Perdido en el océano de una oscura tela de araña universal -aunque muy versados en la cotización bursátil de sus pequeñeces- uno de los modelos más “acreditados” del artista contemporáneo es incapaz de tirarse a la calle, para mirar, aprender y participar con sus creaciones en la fiesta callejera del Carnaval.
Solo recuerdo -y me gustaría equivocarme, anónimo lector- el caso todavía reciente -¿de hace veinte años?- de Joan Brossa, pronto sepultado en cementerio burocrático.
¿Qué no harían grandes creadores como John Hartfield, Otto Dix, Max Beckmann, o George Grosz con catástrofes tan inmediatas como el terremoto de Lorca -a 11 kilómetros de mi Totana natal- o el hundimiento del Carmel en Barcelona, que de manera tan cruda dejan al descubierto la insolidaridad rampante y la criminalidad virtual de la burocracia más ciega, convertidas en detergente ideológico distribuido por los medios publicitarios de incomunicación de masas?
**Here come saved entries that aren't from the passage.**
/-- **THE CENTRE SPLITTING `↥K⁻ × ↥𝔲₀ ≃ₜ+ ↥𝔲`, `(z, Y) ↦ z • 1 + Y`** (∃-packaged, no definition): `K⁻ = ker (σ + id)` the skew scalars, inverse
`X ↦ (3⁻¹ · trace X, X − (3⁻¹ · trace X) • 1)` — `(3 : K) ≠ 0` is load-bearing (in characteristic `3` the centre lies inside `𝔲₀`); no continuity of `σ` is needed for the
splitting itself (it is needed later for closedness of the three carriers).  `z • 1 ∈ 𝔲 ↔ σ z = −z` needs nothing on `J`; `trace X ∈ K⁻` for `X ∈ 𝔲` needs `IsUnit J.det`. [cite: HarishChandra1970, Part VII §1 Thm. 15] -/
theorem exists_centreSplitting {J : Matrix (Fin 3) (Fin 3) K} (hJd : IsUnit J.det) (h3 : (3 : K) ≠ 0)
    (𝔲 : AddSubgroup (Matrix (Fin 3) (Fin 3) K)) (h𝔲 : ∀ X, X ∈ 𝔲 ↔ (X.map σ)ᵀ * J + J * X = 0)
    (𝔲₀ : AddSubgroup (Matrix (Fin 3) (Fin 3) K)) (h𝔲₀ : ∀ X, X ∈ 𝔲₀ ↔ (X.map σ)ᵀ * J + J * X = 0 ∧ Matrix.trace X = 0) :
    ∃ e : ↥(((σ : K →+* K).toAddMonoidHom + AddMonoidHom.id K).ker) × ↥𝔲₀ ≃ₜ+ ↥𝔲,
      ∀ (z : ↥(((σ : K →+* K).toAddMonoidHom + AddMonoidHom.id K).ker)) (Y : ↥𝔲₀),
        ((e (z, Y) : ↥𝔲) : Matrix (Fin 3) (Fin 3) K) = (z : K) • (1 : Matrix (Fin 3) (Fin 3) K) + (Y : Matrix (Fin 3) (Fin 3) K) := by
  classical
  set Z : AddSubgroup K := ((σ : K →+* K).toAddMonoidHom + AddMonoidHom.id K).ker with hZ
  have memZ : ∀ z : K, z ∈ Z ↔ σ z = -z := fun z => mem_ker_add_id_iff σ z
  -- membership facts
  have hsmul_mem : ∀ z : K, σ z = -z → z • (1 : Matrix (Fin 3) (Fin 3) K) ∈ 𝔲 := by
    intro z hz
    rw [h𝔲]
    have hm : ((z • (1 : Matrix (Fin 3) (Fin 3) K)).map σ)ᵀ = σ z • (1 : Matrix (Fin 3) (Fin 3) K) := by
      ext i j
      simp only [Matrix.transpose_apply, Matrix.map_apply, Matrix.smul_apply, smul_eq_mul, map_mul, Matrix.one_apply]
      by_cases h : j = i
      · subst h; simp
      · rw [if_neg h, if_neg (Ne.symm h), map_zero]
    rw [hm, hz, Matrix.smul_mul, Matrix.mul_smul, Matrix.one_mul, Matrix.mul_one, neg_smul, neg_add_cancel]
  have htrZ : ∀ X : ↥𝔲, σ (Matrix.trace (X : Matrix (Fin 3) (Fin 3) K)) = -Matrix.trace (X : Matrix (Fin 3) (Fin 3) K) :=
    fun X => map_trace_eq_neg_of_mem σ hJd ((h𝔲 _).1 X.2)
  have hσ3 : σ (3 : K)⁻¹ = (3 : K)⁻¹ := by rw [map_inv₀, map_ofNat]
  have hto_mem : ∀ p : ↥Z × ↥𝔲₀, ((p.1 : K) • (1 : Matrix (Fin 3) (Fin 3) K) + (p.2 : Matrix (Fin 3) (Fin 3) K)) ∈ 𝔲 := fun p =>
    𝔲.add_mem (hsmul_mem _ ((memZ _).1 p.1.2)) ((h𝔲 _).2 ((h𝔲₀ _).1 p.2.2).1)
  have hz_mem : ∀ X : ↥𝔲, (3 : K)⁻¹ * Matrix.trace (X : Matrix (Fin 3) (Fin 3) K) ∈ Z := by
    intro X; rw [memZ, map_mul, hσ3, htrZ, mul_neg]
  have hY_mem : ∀ X : ↥𝔲, (X : Matrix (Fin 3) (Fin 3) K) - ((3 : K)⁻¹ * Matrix.trace (X : Matrix (Fin 3) (Fin 3) K)) • (1 : Matrix (Fin 3) (Fin 3) K) ∈ 𝔲₀ := by
    intro X
    rw [h𝔲₀]
    refine ⟨(h𝔲 _).1 (𝔲.sub_mem X.2 (hsmul_mem _ ((memZ _).1 (hz_mem X)))), ?_⟩
    rw [Matrix.trace_sub, Matrix.trace_smul, Matrix.trace_one, Fintype.card_fin, smul_eq_mul]
    push_cast
    field_simp
    ring
  let eFun : ↥Z × ↥𝔲₀ → ↥𝔲 := fun p => ⟨(p.1 : K) • (1 : Matrix (Fin 3) (Fin 3) K) + (p.2 : Matrix (Fin 3) (Fin 3) K), hto_mem p⟩
  let eInv : ↥𝔲 → ↥Z × ↥𝔲₀ := fun X =>
    (⟨(3 : K)⁻¹ * Matrix.trace (X : Matrix (Fin 3) (Fin 3) K), hz_mem X⟩,
     ⟨(X : Matrix (Fin 3) (Fin 3) K) - ((3 : K)⁻¹ * Matrix.trace (X : Matrix (Fin 3) (Fin 3) K)) • (1 : Matrix (Fin 3) (Fin 3) K), hY_mem X⟩)
  have hleft : Function.LeftInverse eInv eFun := by
    rintro ⟨⟨z, hz⟩, ⟨Y, hY⟩⟩
    have hY0 : Matrix.trace Y = 0 := ((h𝔲₀ _).1 hY).2
    have htr : (3 : K)⁻¹ * Matrix.trace (z • (1 : Matrix (Fin 3) (Fin 3) K) + Y) = z := by
      rw [Matrix.trace_add, Matrix.trace_smul, Matrix.trace_one, Fintype.card_fin, hY0, smul_eq_mul, add_zero]
      push_cast
      field_simp
    refine Prod.ext (Subtype.ext ?_) (Subtype.ext ?_)
    · exact htr
    · change z • (1 : Matrix (Fin 3) (Fin 3) K) + Y - ((3 : K)⁻¹ * Matrix.trace (z • (1 : Matrix (Fin 3) (Fin 3) K) + Y)) • (1 : Matrix (Fin 3) (Fin 3) K) = Y
      rw [htr]; abel
  have hright : Function.RightInverse eInv eFun := by
    intro X
    apply Subtype.ext
    change ((3 : K)⁻¹ * Matrix.trace (X : Matrix (Fin 3) (Fin 3) K)) • (1 : Matrix (Fin 3) (Fin 3) K) +
        ((X : Matrix (Fin 3) (Fin 3) K) - ((3 : K)⁻¹ * Matrix.trace (X : Matrix (Fin 3) (Fin 3) K)) • (1 : Matrix (Fin 3) (Fin 3) K)) = X
    abel
  have hcont : Continuous eFun := by
    refine Continuous.subtype_mk ?_ _
    exact ((continuous_subtype_val.comp continuous_fst).smul continuous_const).add (continuous_subtype_val.comp continuous_snd)
  have hcontInv : Continuous eInv := by
    have htrc : Continuous fun X : ↥𝔲 => (3 : K)⁻¹ * Matrix.trace (X : Matrix (Fin 3) (Fin 3) K) :=
      continuous_const.mul (continuous_subtype_val.matrix_trace)
    refine Continuous.prodMk (htrc.subtype_mk _) (Continuous.subtype_mk ?_ _)
    exact continuous_subtype_val.sub (htrc.smul continuous_const)
  refine ⟨{ toFun := eFun
            invFun := eInv
            left_inv := hleft
            right_inv := hright
            map_add' := ?_
            continuous_toFun := hcont
            continuous_invFun := hcontInv }, fun z Y => rfl⟩
  rintro ⟨⟨z, hz⟩, ⟨Y, hY⟩⟩ ⟨⟨z', hz'⟩, ⟨Y', hY'⟩⟩
  apply Subtype.ext
  change (z + z') • (1 : Matrix (Fin 3) (Fin 3) K) + (Y + Y') = (z • (1 : Matrix (Fin 3) (Fin 3) K) + Y) + (z' • (1 : Matrix (Fin 3) (Fin 3) K) + Y')
  rw [add_smul]; abel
¿Qué foto montaje hubiera concebido Hartfield con tragedias de ese tipo, a las que son tan insensibles nuestros “artistas”? ¿Cómo olvidar el puesto del Carnaval en la historia de tantas semillas del gran arte de nuestra civilización, como nos recuerda la expo inaugurada días pasados en el Metropolitan neoyorquino?